I'm working on getting two A/B inputs to trunk 'opt' that exhibit the behavior, lacking any good ideas about why its actually happening.


Note that I've checked -- top of tree and r200067 behave exactly the same. The change is only in the patch committed with r200067.

Comment 1 Chandler Carruth 2014-02-10 04:40:51 PST

Created attachment 12037 [details]
Narrower test case

Ok, I've reduced the steps to reproduce significantly:

% opt -S < loop_unroll.reduced.ll -debug-pass=Arguments -tbaa -basicaa -globalsmodref-aa -domtree -loops -loop-simplify -licm -memdep -dse | llc -O3 -o loop_unroll.s
% clang -lm -o loop_unroll loop_unroll.s

With the 'opt' binary before r200067 this will successfully eliminate all the stores but the last to %result in _ZN15loop_inner_bodyILi13EiE7do_workERiPKii, but will fail to with top-of-tree. Running this program will stall 50% of its cycles with top of tree as consequence.
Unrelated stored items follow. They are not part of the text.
/-- **The Hessian of `xᵀ S x` is `S + Sᵀ`.** [folklore] -/
private theorem quadHessian_quadPoly (S : Matrix (Fin m) (Fin m) ℂ) :
    quadHessian (quadPoly S) = S + Sᵀ := by
  ext i j
  rw [Matrix.add_apply, transpose_apply]
  by_cases h : i = j
  · subst h
    rw [quadHessian_apply_same, coeff_quadPoly_diag, two_mul]
  · rw [quadHessian_apply_ne _ h, coeff_quadPoly_offDiag S h]

/-- **A quadratic form is half its Hessian form**: `xᵀ (quadHessian f) x = 2 f` for `f ∈ Sym²`.
[folklore] -/
private theorem quadPoly_quadHessian {f : MvPolynomial (Fin m) ℂ} (hf : f.IsHomogeneous 2) :
    quadPoly (quadHessian f) = (2 : ℂ) • f := by
  ext d
  rw [coeff_smul, smul_eq_mul]
  by_cases hd : d.degree = 2
  · obtain ⟨a, b, rfl⟩ := exists_eq_single_add_single hd
    by_cases hab : a = b
    · subst hab
      rw [← Finsupp.single_add, coeff_quadPoly_diag, quadHessian_apply_same]
    · rw [coeff_quadPoly_offDiag _ hab, quadHessian_apply_ne f hab,
        quadHessian_apply_ne f (Ne.symm hab), add_comm (Finsupp.single b 1), ← two_mul]
  · rw [hf.coeff_eq_zero hd, mul_zero, coeff_quadPoly]
    refine Finset.sum_eq_zero fun i _ => Finset.sum_eq_zero fun j _ => if_neg fun h => hd ?_
    rw [← h, map_add, Finsupp.degree_single, Finsupp.degree_single]

/-- **`γ · f = f` forces `γ H γᵀ = H`** for the Hessian `H` of a quadratic form `f`. [folklore] -/
private theorem conj_quadHessian_eq_of_linSubst_eq {f : MvPolynomial (Fin m) ℂ}
    (hf : f.IsHomogeneous 2) {A : Matrix (Fin m) (Fin m) ℂ} (hA : linSubst (Fin m) ℂ A f = f) :
    A * quadHessian f * Aᵀ = quadHessian f := by
  have h1 : quadPoly (A * quadHessian f * Aᵀ) = quadPoly (quadHessian f) := by
    rw [← linSubst_quadPoly, quadPoly_quadHessian hf, map_smul, hA]
  have h2 := congrArg quadHessian h1
  rw [quadHessian_quadPoly, quadHessian_quadPoly, transpose_mul, transpose_mul, transpose_transpose,
    quadHessian_transpose, ← Matrix.mul_assoc, ← two_smul ℂ, ← two_smul ℂ (quadHessian f)] at h2
  exact smul_right_injective (Matrix (Fin m) (Fin m) ℂ) (two_ne_zero (α := ℂ)) h2

/-- **`A H Aᵀ = H` forces `A · f = f`** (converse direction, `char ℂ = 0`). [folklore] -/
private theorem linSubst_eq_of_conj_quadHessian_eq {f : MvPolynomial (Fin m) ℂ} (hf : f.IsHomogeneous 2)
    {A : Matrix (Fin m) (Fin m) ℂ} (hA : A * quadHessian f * Aᵀ = quadHessian f) :
    linSubst (Fin m) ℂ A f = f := by
  apply smul_right_injective (MvPolynomial (Fin m) ℂ) (two_ne_zero (α := ℂ))
  change (2 : ℂ) • linSubst (Fin m) ℂ A f = (2 : ℂ) • f
  rw [← map_smul, ← quadPoly_quadHessian hf, linSubst_quadPoly, hA]

/-- **`A H Aᵀ = H` with `det H ≠ 0` forces `det A = ±1`.** [folklore] -/
private theorem det_eq_or_of_conj_eq {A H : Matrix (Fin m) (Fin m) ℂ} (hA : A * H * Aᵀ = H)
    (hH : H.det ≠ 0) : A.det = 1 ∨ A.det = -1 := by
  have h1 := congrArg Matrix.det hA
  rw [det_mul, det_mul, det_transpose] at h1
  have h2 : (A.det ^ 2 - 1) * H.det = 0 := by linear_combination h1
  rcases mul_eq_zero.mp h2 with h | h
  · exact sq_eq_one_iff.mp (sub_eq_zero.mp h)
  · exact absurd h hH

/-- **Non-isotropic vectors exist** for a nonzero symmetric matrix (polarisation, `char ≠ 2`).
[folklore] -/
private theorem exists_dotProduct_mulVec_ne_zero {H : Matrix (Fin m) (Fin m) ℂ} (hH : Hᵀ = H)
    (hH0 : H ≠ 0) : ∃ u : Fin m → ℂ, u ⬝ᵥ (H *ᵥ u) ≠ 0 := by
  by_contra hall
  simp only [not_exists, ne_eq, not_not] at hall
  apply hH0
  have hsymm : ∀ x y : Fin m → ℂ, y ⬝ᵥ (H *ᵥ x) = x ⬝ᵥ (H *ᵥ y) := by
    intro x y
    rw [dotProduct_mulVec, ← mulVec_transpose, hH, dotProduct_comm]
  have hpol : ∀ x y : Fin m → ℂ, x ⬝ᵥ (H *ᵥ y) = 0 := by
    intro x y
    have h := hall (x + y)
    rw [mulVec_add, add_dotProduct, dotProduct_add, dotProduct_add, hall x, hall y, hsymm x y,
      zero_add, add_zero, ← two_mul] at h
    exact (mul_eq_zero.mp h).resolve_left two_ne_zero
  ext i j
  have := hpol (Pi.single i 1) (Pi.single j 1)
  rwa [mulVec_single_one, single_one_dotProduct] at this

/-- **The reflection along a non-isotropic vector**: for symmetric `H` and `uᵀ H u ≠ 0`, the matrix
`A = 1 - (2 / uᵀHu) (Hu) uᵀ` satisfies `A H Aᵀ = H` and `det A = -1` (matrix determinant lemma).
[folklore] -/
private theorem exists_reflection {H : Matrix (Fin m) (Fin m) ℂ} (hH : Hᵀ = H) {u : Fin m → ℂ}
    (hu : u ⬝ᵥ (H *ᵥ u) ≠ 0) :
    ∃ A : Matrix (Fin m) (Fin m) ℂ, A * H * Aᵀ = H ∧ A.det = -1 := by
  set v : Fin m → ℂ := H *ᵥ u with hv
  set q : ℂ := u ⬝ᵥ v with hq
  set c : ℂ := 2 / q with hc
  have hcq : c * q = 2 := div_mul_cancel₀ 2 hu
  have huH : u ᵥ* H = v := by rw [hv, ← mulVec_transpose, hH]
  set w : Fin m → ℂ := c • v with hw
  refine ⟨1 - vecMulVec w u, ?_, ?_⟩
  · have h1 : (1 - vecMulVec w u) * H = H - vecMulVec w v := by
      rw [Matrix.sub_mul, Matrix.one_mul, vecMulVec_mul, huH]
    have h2 : H * vecMulVec u w = vecMulVec v w := by rw [mul_vecMulVec]
    have h3 : vecMulVec w v * vecMulVec u w = q • vecMulVec w w := by
      rw [vecMulVec_mul_vecMulVec, vecMulVec_smul, dotProduct_comm, ← hq]
    have h4 : vecMulVec w v = c • vecMulVec v v := by rw [hw, smul_vecMulVec]
    have h5 : vecMulVec v w = c • vecMulVec v v := by rw [hw, vecMulVec_smul]
    have h6 : vecMulVec w w = (c * c) • vecMulVec v v := by
      rw [hw, smul_vecMulVec, vecMulVec_smul, smul_smul]
    have hcoef : q * (c * c) - c - c = 0 := by
      have : q * (c * c) = c * q * c := by ring
      rw [this, hcq]
      ring
    calc (1 - vecMulVec w u) * H * (1 - vecMulVec w u)ᵀ
        = (H - vecMulVec w v) * (1 - vecMulVec u w) := by
          rw [h1, transpose_sub, transpose_one, transpose_vecMulVec]
      _ = H - vecMulVec v w - vecMulVec w v + q • vecMulVec w w := by
          rw [Matrix.mul_sub, Matrix.mul_one, Matrix.sub_mul, h2, h3]
          abel
      _ = H + (q * (c * c) - c - c) • vecMulVec v v := by
          rw [h4, h5, h6, smul_smul]
          module
      _ = H := by rw [hcoef, zero_smul, add_zero]
  · rw [vecMulVec_eq Unit, det_one_sub_mul_comm, det_unique, Matrix.sub_apply, one_apply_eq,
      replicateRow_mul_replicateCol_apply, hw, dotProduct_smul, smul_eq_mul, ← hq, hcq]
    norm_num

/-! ### The discriminant as a polynomial in the coefficients -/

/-- The Hessian with polynomial entries: the matrix of coordinate functions on `Sym²` whose value at
`formCoeff 2 f` is `quadHessian f`. [folklore] -/
private def quadHessianPoly (m : ℕ) : Matrix (Fin m) (Fin m) (MvPolynomial (DegIdx (Fin m) 2) ℂ) :=
  fun i j => if i = j then
      2 * X ⟨Finsupp.single i 2, mem_degMonomials_iff.mpr (Finsupp.degree_single i 2)⟩
    else X ⟨Finsupp.single i 1 + Finsupp.single j 1, mem_degMonomials_iff.mpr (by
      rw [map_add, Finsupp.degree_single, Finsupp.degree_single])⟩

/-- The discriminant `det (quadHessianPoly m)` evaluates at a form to `det (quadHessian f)`. [folklore] -/
private theorem aeval_det_quadHessianPoly (f : MvPolynomial (Fin m) ℂ) :
    aeval (formCoeff 2 f) (quadHessianPoly m).det = (quadHessian f).det := by
  rw [AlgHom.map_det]
  congr 1
  ext i j
  simp only [AlgHom.mapMatrix_apply, map_apply, quadHessianPoly, quadHessian]
  split_ifs with h
  · rw [map_mul, aeval_X, formCoeff_apply, map_ofNat]
  · rw [aeval_X, formCoeff_apply]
The problem appears to be some combination of globalsmodref-aa, licm, and dse. The obvious answer is that globalsmodref-aa becomes significantly weaker with the more aggressive LICM transformation. That much is clear from the analysis, but I've not yet even looked at the implementation of globalsmodref-aa to figure out *why* or why we can't fix this some other way.

Comment 2 Chandler Carruth 2014-02-10 12:05:03 PST

I have this diagnosed fully and am working on a fix... =[ The root cause is rather horrid.

Comment 3 Chandler Carruth 2014-02-10 16:39:27 PST

This should be fixed in r201104. There may be more demons lurking like this, but new PRs for them.